What is needed:
What lines below contain the word "refine"? Please pull each one out.

[[ Source data open ]]

/-- **(H1) for `U(N)`**: `Z₁(β) ≤ A·β^{-N²/2}` for `β > 0` — the one-plaquette partition function of `U(N)`
decays like `β^{-dim U(N)/2}` (shell bound summed against the ball volumes; the constant is
`A·2^{N²/2}·Σ_k e^{-k}(k+1)^{N²/2}`). [folklore] -/
theorem onePlaquetteZ_un_le :
    ∃ A : ℝ, ∀ β : ℝ, 0 < β →
      onePlaquetteZ (unitaryFundamentalRep (Fin N) ℂ) β ≤ A * β ^ (-((N : ℝ) ^ 2 / 2)) := by
  obtain ⟨A, hA0, hAt⟩ := haar_actionBall_le (N := N)
  set κ2 : ℝ := (N : ℝ) ^ 2 / 2 with hκ2
  set μ := haarProbability (𝔾 N) with hμ
  set u : ℕ → ℝ := fun k => Real.exp (-(k : ℝ)) * ((k : ℝ) + 1) ^ κ2 with hu
  have hu0 : ∀ k, 0 ≤ u k := fun k => by positivity
  have hus : Summable u :=
    summable_shell κ2 (N ^ 2) (by rw [hκ2]; push_cast; nlinarith [sq_nonneg (N : ℝ)])
  set S := ∑' k, u k with hS
  have hS0 : 0 ≤ S := tsum_nonneg hu0
  refine ⟨A * S, fun β hβ => ?_⟩
  have hB : ∀ k : ℕ, MeasurableSet
      {V : 𝔾 N | (N : ℝ) - (unitaryFundamentalRep (Fin N) ℂ V).trace.re ≤ ((k : ℝ) + 1) / β} :=
    fun k => measurableSet_actionBall _
  -- integrate the shell bound
  have hint : (∫⁻ U, ENNReal.ofReal (Real.exp
        (-(β * ((N : ℝ) - (unitaryFundamentalRep (Fin N) ℂ U).trace.re)))) ∂μ) ≤
      ∑' k : ℕ, ENNReal.ofReal (Real.exp (-(k : ℝ))) *
        μ {V | (N : ℝ) - (unitaryFundamentalRep (Fin N) ℂ V).trace.re ≤ ((k : ℝ) + 1) / β} := by
    calc (∫⁻ U, ENNReal.ofReal (Real.exp
          (-(β * ((N : ℝ) - (unitaryFundamentalRep (Fin N) ℂ U).trace.re)))) ∂μ)
        ≤ ∫⁻ U, ∑' k : ℕ, ENNReal.ofReal (Real.exp (-(k : ℝ))) *
            {V : 𝔾 N | (N : ℝ) - (unitaryFundamentalRep (Fin N) ℂ V).trace.re ≤
              ((k : ℝ) + 1) / β}.indicator 1 U ∂μ :=
          lintegral_mono fun U => weight_le_tsum hβ U
      _ = ∑' k : ℕ, ∫⁻ U, ENNReal.ofReal (Real.exp (-(k : ℝ))) *
            {V : 𝔾 N | (N : ℝ) - (unitaryFundamentalRep (Fin N) ℂ V).trace.re ≤
              ((k : ℝ) + 1) / β}.indicator 1 U ∂μ :=
          lintegral_tsum fun k => ((measurable_one.indicator (hB k)).const_mul _).aemeasurable
      _ = _ := by
          refine tsum_congr fun k => ?_
          rw [lintegral_const_mul _ (measurable_one.indicator (hB k)),
            lintegral_indicator_one (hB k)]
  -- bound each ball volume
  have hterm : ∀ k : ℕ, ENNReal.ofReal (Real.exp (-(k : ℝ))) *
      μ {V | (N : ℝ) - (unitaryFundamentalRep (Fin N) ℂ V).trace.re ≤ ((k : ℝ) + 1) / β} ≤
        ENNReal.ofReal (A * β ^ (-κ2) * u k) := by
    intro k
    have htk : 0 < ((k : ℝ) + 1) / β := by positivity
    have hμk : μ {V | (N : ℝ) - (unitaryFundamentalRep (Fin N) ℂ V).trace.re ≤ ((k : ℝ) + 1) / β} ≤
        ENNReal.ofReal (A * (((k : ℝ) + 1) / β) ^ κ2) := by
      rw [← ENNReal.ofReal_toReal (measure_ne_top μ _)]
      exact ENNReal.ofReal_le_ofReal (hAt _ htk)
    have hβκ : 0 < β ^ κ2 := Real.rpow_pos_of_pos hβ _
    calc ENNReal.ofReal (Real.exp (-(k : ℝ))) *
          μ {V | (N : ℝ) - (unitaryFundamentalRep (Fin N) ℂ V).trace.re ≤ ((k : ℝ) + 1) / β}
        ≤ ENNReal.ofReal (Real.exp (-(k : ℝ))) *
            ENNReal.ofReal (A * (((k : ℝ) + 1) / β) ^ κ2) :=
          mul_le_mul_of_nonneg_left hμk bot_le
      _ = ENNReal.ofReal (A * β ^ (-κ2) * u k) := by
          rw [← ENNReal.ofReal_mul (Real.exp_pos _).le]
          congr 1
          simp only [hu]
          rw [Real.div_rpow (by positivity) hβ.le, Real.rpow_neg hβ.le]
          field_simp
  -- sum the series
  have hsum : (∑' k : ℕ, ENNReal.ofReal (A * β ^ (-κ2) * u k)) =
      ENNReal.ofReal (A * β ^ (-κ2) * S) := by
    have e : (fun k : ℕ => ENNReal.ofReal (A * β ^ (-κ2) * u k)) =
        fun k => ENNReal.ofReal (A * β ^ (-κ2)) * ENNReal.ofReal (u k) := by
      funext k; rw [ENNReal.ofReal_mul (by positivity)]
    rw [e, ENNReal.tsum_mul_left, ← ENNReal.ofReal_tsum_of_nonneg hu0 hus,
      ← ENNReal.ofReal_mul (by positivity)]
  have hfin := hint.trans ((ENNReal.tsum_le_tsum hterm).trans hsum.le)
  calc onePlaquetteZ (unitaryFundamentalRep (Fin N) ℂ) β
      = (∫⁻ U, ENNReal.ofReal (Real.exp
          (-(β * ((N : ℝ) - (unitaryFundamentalRep (Fin N) ℂ U).trace.re)))) ∂μ).toReal := rfl
    _ ≤ (ENNReal.ofReal (A * β ^ (-κ2) * S)).toReal :=
        ENNReal.toReal_mono ENNReal.ofReal_ne_top hfin
    _ = A * S * β ^ (-κ2) := by rw [ENNReal.toReal_ofReal (by positivity)]; ring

[[ Source data closed ]]

Output of the exercise:
  refine ⟨A * S, fun β hβ => ?_⟩
          refine tsum_congr fun k => ?_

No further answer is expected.